In recent years, diabetes mellitus has rapidly emerged as a global health problem and identified as a major non-communicable disease (NCD) responsible for about two-thirds of the global burden of deaths and disabilities. Diabetes is a rapidly growing health problem in low- and middle-income countries (LMICs) as well, where the rate of increase in its prevalence over the past two decades has surpassed that of high-income countries (Smolen et al., 2016). India’s share in this global count of diabetes is significant owing to its being in the third Stage of Epidemiological Transition with rising trends in emergence of Non-Communicable Diseases. Nearly 12% of global health expenditure is spent on diabetes (WHO, 2016). According to the World Health Organisation (WHO) estimates, the global prevalence of diabetes among the adult population almost doubled between 1980 and 2012 (from 4.7% in 1980 to 8.5% in 2012). Such a growth is largely owing to its rapid increase in low- and middle-income countries compared with high-income countries (WHO, 2016).
Findings from a study in Denmark shows the relationship between Socio-economic Position (SEP) and Type 2 diabetes. The prevalence of type 2 diabetes is higher among people with a lower socioeconomic position than people with a higher SEP (Espelt et al., 2008; Sacerdote et al., 2012), and the burden of complications increases with declining SEP (Espelt et al., 2013). Both type 2 diabetes and income, education and cohabitating status had a significant effect on all-cause mortality. Mortality rates were higher among people with low SEP than among those with high SEP both among people with and people without type 2 diabetes. SEP was measured in terms of educational level, income level, and cohabitation status (Dalsgaard et al., 2015).

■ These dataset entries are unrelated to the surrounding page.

import Summits.Ventures.LatticeQCDFlow.TrivializingMaps.FlowAutocorrelationCeilingAnyGroup

/-!
HONEST FRAMING: exact (Metropolis-corrected) sampling algorithms for lattice gauge theory; figures
of merit are autocorrelation/cost numbers at stated couplings and volumes; no continuum-physics
claim.

# FlowTauIntFloorAnyGroup — THE INTEGRATED AUTOCORRELATION TIME ITSELF: `τ_int(g) ≥ E_β[g²]/(B²·acc) − ½`
# FOR EVERY BOUNDED OBSERVABLE OF AN EXACT FLOW SAMPLER OF THE WILSON MEASURE (EVERY COMPACT GAUGE GROUP,
# EVERY COUPLING), TWO-SIDED `E_β[g²]/(B²·acc) − ½ ≤ τ_int(g) ≤ sup(p_β/q) − ½` FOR A COVERING MODEL — IN
# PARTICULAR FOR EVERY CONTINUOUS FLOW (lean-2 GEN-13, ours)

Venture-side (OURS).  Cell `lqcd-flow` (pub-lqcd), unit `pub-lqcd-lean-2-g13`, 2026-08-23.  GEN-12 (chapter B)
bounded every LAG of the stationary autocorrelation function of an exact flow sampler (independence Metropolis
with the flow's output law `q·D[U]` as proposal) of the Wilson measure `μ_β`: `ρ_g(n) ≥ (1 − B²·acc/E_β[g²])ⁿ`
(`FlowAutocorrelationFloorAnyGroup`), the Γ-windows `τ_W ≥ ½ + W·θ^W` (`FlowTauIntWindowFloor`) and, for a model
COVERING the target (`p_β ≤ C'·q`), the ceiling `τ_int ≤ C' − ½` (`FlowAutocorrelationCeilingAnyGroup`), leaving
"`τ_int` itself on the floor side (summability is a hypothesis)" NOT CLAIMED.  This file closes that item: the
cell's figure of merit `Scoring.tauInt` of every bounded observable obeys the RECIPROCITY LAW
`acc · (τ_int(g) + ½) ≥ E_β[g²]/B²` whenever the autocorrelation series is summable — automatically so for a
covering model, in particular for EVERY CONTINUOUS POSITIVE MODEL DENSITY on the (compact) configuration space.

## What is proved

* §1 (general `(X, μ)`; target weight `w > 0`, model density `q > 0`, `∫ q = 1`, `|g| ≤ B` measurable,
  `E = ∫ g² w > 0`, `A = ∫∫ min(w(x)q(y), w(y)q(x))` the symmetrised accepted flow `= Z·acc`):
  `one_div_sub_half_le` (the arithmetic of `x ↦ ½ + x/(1−x) = 1/(1−x) − ½`); `acceptFlow_pos` (`A > 0`);
  **`imhOp_tauInt_ge_invAcceptance`** — if the autocorrelation series of `g` along the exact chain is
  summable then `E/(B²·A) − ½ ≤ τ_int(ρ_g)` (row 2's rejection floor `τ_int ≥ ½ + r_g/(1 − r_g)` composed with
  GEN-12's `r_g ≥ 1 − B²A/E`); **`imhOp_tauInt_twoSided`** — under a weight bound `w ≤ C·q` and `∫ g w = 0`
  summability is automatic (row 2) and `E/(B²A) − ½ ≤ τ_int(ρ_g) ≤ C/Z − ½`.
* §2 (the Wilson measure of every compact `G`, continuous `ρ`, every real `β`; `p_β = e^{−βS_W}/∫e^{−βS_W}dD[U]`;
  measurable model density `q > 0`, `∫ q dD[U] = 1`; bounded measurable `g`, `E_β[g²] > 0`;
  `acc = ∫∫ min(p_β(U)q(V), p_β(V)q(U)) dD dD` the stationary acceptance of GEN-11's `FlowAcceptanceCeiling`):
  `wilson_flowAcc_pos`; **`wilson_flow_tauInt_ge`** — summable series ⇒ `E_β[g²]/(B²·acc) − ½ ≤ τ_int(ρ_g)`;
  **`wilson_flow_tauInt_twoSided`** — covering model `p_β ≤ C'·q`, centred `g`:
  `E_β[g²]/(B²·acc) − ½ ≤ τ_int(ρ_g) ≤ C' − ½`; **`wilson_flow_tauInt_ge_of_continuous`** — for every
  CONTINUOUS positive model density the floor holds with no further hypothesis (a covering constant exists by
  compactness of `G^E`); the explicit all-couplings forms (GEN-11's acceptance ceiling inside the
  reciprocity law: `τ_int` EXPONENTIAL IN THE VOLUME, the plaquette included) are the companion file
  `TrivializingMaps/FlowTauIntAllCouplings.lean`.

Reading (no numerics implied): for the exact flow sampler in equilibrium the integrated autocorrelation time of
an observable and the acceptance rate are RECIPROCAL — `τ_int(g) + ½ ≥ (E_β[g²]/B²)/acc`; e.g. a sector
indicator `g = 1_Ω − μ_β(Ω)` has `τ_int ≥ μ_β(Ω)(1 − μ_β(Ω))/acc − ½`.  With chapter B's ceiling this is the
two-sided law `E_β[g²]/(B²·acc) − ½ ≤ τ_int(g) ≤ sup(p_β/q) − ½` for every model that covers the target
(every continuous flow on a compact group does, with some constant); with GEN-11's acceptance ceiling it
becomes the cost statement of the companion file (`τ_int ≥ E_β[g²]·e^{c(β)·volume}/(B²C) − ½` for a model
density within a factor `C` of the Haar prior).  NOT CLAIMED: anything about a specific
architecture, its constants `C, C'`, or training cost; unbounded observables; non-summable series (there
`Scoring.tauInt`'s `tsum` convention returns `½` and row 2's dichotomy `forall_summable_autocov_iff` applies);
the continuum.  Literature grade (cell rule): KNOWN MECHANISM (independence sampler: rejection ⇒ geometric
persistence, `τ` controlled by the importance weights — Liu 1996; Mengersen–Tweedie 1996; Madras–Sokal 1988 for
`τ_int`), NEW TYPING (every compact gauge group, every coupling, explicit, in the cell's `Scoring` vocabulary);
nothing cited as a fact.
-/

noncomputable section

The most frequently cited reason behind the spread of this disease has been the changing life style with increasing affluence. However, the rising trends of NCDs in developing countries is seen among the poor and the rich alike that intrigues one as to how does the interplay of affluence and awareness shapes the occurrence of this disease. The pattern of this disease as revealed by the International Diabetes Federation (IDF) in 2013 observes nearly 80% of the adult population suffering from diabetes lives in low- or middle-income countries, and almost every tenth adult in India is affected by diabetes (IDF, 2013). The Indian Council of Medical Research–India Diabetes (ICMR-INDIAB) study conducted in 15 states of India at varying time points between 2008 and 2015 reports the overall prevalence of diabetes among adults ≥ 20 years as 7.3% (Anjana et al., 2017). In India, 77 million were living with diabetes, approximately 9% are adult population (IDF,13). Moreover, India is having the 2nd largest diabetes population, wherein 1 in 6 adults are having diabetes (Atlas, 1955).
Alternative finding relating to diabetes in high-income countries associates its greater prevalence among populations with lower SEP (Clark & Utz, 2014; Espelt et al., 2008), with some studies observing that this relationship is not solely driven by overweight and obesity (E. E. Agardh et al., 2004; Steele et al., 2017). Hence there is a need to understand the relationship between SEP and diabetes. However, the health system strategies focus on the prevention and management of diabetes and direct interventions toward the highest-risk populations (Clark & Utz, 2014). In contrast, in low-income countries, diabetes is associated with affluence and awareness, although this finding has been inconsistent and limited by lack of individual-level data (E. Agardh et al., 2011; Williams et al., 2018). Prevailing understanding on diabetes, particularly in India is limited to hospital based studies and site-based enquiries. However, its observed rising trend need a macro-inspection to understand the complexities of its correlates beyond the levels and burden of the disease.
There is evidence to suggest a socio-economic pattern of this disease but with shift from communicable to non-communicable diseases in India, its predominance is obvious and a population level inspection on the same may well be meaningful. In such an inspection, exploring the complex aspect of association between awareness and affluence may offer some fresh clues for intervention. Here awareness component may be proxied with levels of education given that it can make individuals aware of the possible preventive and protective measures against the disease. At the same time the affluence component can be proxied by the economic status gradient that has its own bearing on the life style. This is an attempt at examining the nexus between awareness and affluence shaping the disease, where in a potential exposition is made as regard the conditional aspect of the twin dimensional gradient of awareness and affluence.